___ DATA LISTING
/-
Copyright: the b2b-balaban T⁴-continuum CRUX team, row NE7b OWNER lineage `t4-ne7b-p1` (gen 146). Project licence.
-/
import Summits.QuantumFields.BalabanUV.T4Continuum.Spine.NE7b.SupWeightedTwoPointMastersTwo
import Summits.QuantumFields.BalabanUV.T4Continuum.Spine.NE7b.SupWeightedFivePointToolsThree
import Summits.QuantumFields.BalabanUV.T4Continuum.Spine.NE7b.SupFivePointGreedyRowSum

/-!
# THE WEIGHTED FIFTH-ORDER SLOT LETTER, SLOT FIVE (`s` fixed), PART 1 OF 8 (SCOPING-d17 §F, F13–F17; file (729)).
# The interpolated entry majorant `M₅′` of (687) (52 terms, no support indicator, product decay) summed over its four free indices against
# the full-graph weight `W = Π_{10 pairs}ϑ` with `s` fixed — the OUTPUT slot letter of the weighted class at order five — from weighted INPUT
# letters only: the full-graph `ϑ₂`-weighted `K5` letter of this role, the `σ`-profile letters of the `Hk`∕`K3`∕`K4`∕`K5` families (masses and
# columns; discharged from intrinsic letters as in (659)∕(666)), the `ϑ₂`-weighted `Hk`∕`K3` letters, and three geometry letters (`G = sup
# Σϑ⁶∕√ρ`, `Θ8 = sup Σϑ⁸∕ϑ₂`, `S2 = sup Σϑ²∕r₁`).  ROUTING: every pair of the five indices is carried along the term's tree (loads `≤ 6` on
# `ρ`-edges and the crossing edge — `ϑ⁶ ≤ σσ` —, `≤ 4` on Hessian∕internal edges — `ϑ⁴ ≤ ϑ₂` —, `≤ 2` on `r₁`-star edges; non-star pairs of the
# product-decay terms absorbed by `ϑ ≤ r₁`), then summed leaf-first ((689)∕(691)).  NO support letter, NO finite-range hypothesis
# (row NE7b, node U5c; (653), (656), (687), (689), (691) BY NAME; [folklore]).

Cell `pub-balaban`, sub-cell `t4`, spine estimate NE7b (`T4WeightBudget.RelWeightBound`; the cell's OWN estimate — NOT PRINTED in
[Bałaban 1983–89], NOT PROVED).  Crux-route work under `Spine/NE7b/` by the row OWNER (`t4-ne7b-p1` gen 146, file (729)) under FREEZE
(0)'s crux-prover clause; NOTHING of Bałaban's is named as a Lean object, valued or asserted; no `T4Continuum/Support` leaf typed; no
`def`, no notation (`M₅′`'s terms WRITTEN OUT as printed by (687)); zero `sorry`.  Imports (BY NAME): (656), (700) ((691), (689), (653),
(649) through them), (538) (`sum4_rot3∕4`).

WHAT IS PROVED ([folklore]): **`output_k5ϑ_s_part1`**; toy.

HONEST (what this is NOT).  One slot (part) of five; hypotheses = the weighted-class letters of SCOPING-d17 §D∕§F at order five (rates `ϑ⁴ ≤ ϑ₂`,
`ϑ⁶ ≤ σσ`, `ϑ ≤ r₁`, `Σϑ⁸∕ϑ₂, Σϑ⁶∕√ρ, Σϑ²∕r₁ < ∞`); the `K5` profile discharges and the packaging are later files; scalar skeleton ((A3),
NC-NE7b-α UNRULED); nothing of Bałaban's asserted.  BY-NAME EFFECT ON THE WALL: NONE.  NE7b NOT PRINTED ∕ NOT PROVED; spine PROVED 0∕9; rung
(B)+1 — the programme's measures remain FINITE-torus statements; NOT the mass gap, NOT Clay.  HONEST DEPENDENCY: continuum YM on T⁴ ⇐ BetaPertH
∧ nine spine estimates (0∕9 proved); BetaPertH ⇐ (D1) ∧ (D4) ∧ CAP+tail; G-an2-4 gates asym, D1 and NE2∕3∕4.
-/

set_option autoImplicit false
______
▶ _YOUR TASK_
Would you please copy, word for word, everything above from the line containing "pairs of the" down to the line containing "# product-decay terms", those two lines included?

▶ _EXPECTED ANSWER_
# `ρ`-edges and the crossing edge — `ϑ⁶ ≤ σσ` —, `≤ 4` on Hessian∕internal edges — `ϑ⁴ ≤ ϑ₂` —, `≤ 2` on `r₁`-star edges; non-star pairs of the
# product-decay terms absorbed by `ϑ ≤ r₁`), then summed leaf-first ((689)∕(691)).  NO support letter, NO finite-range hypothesis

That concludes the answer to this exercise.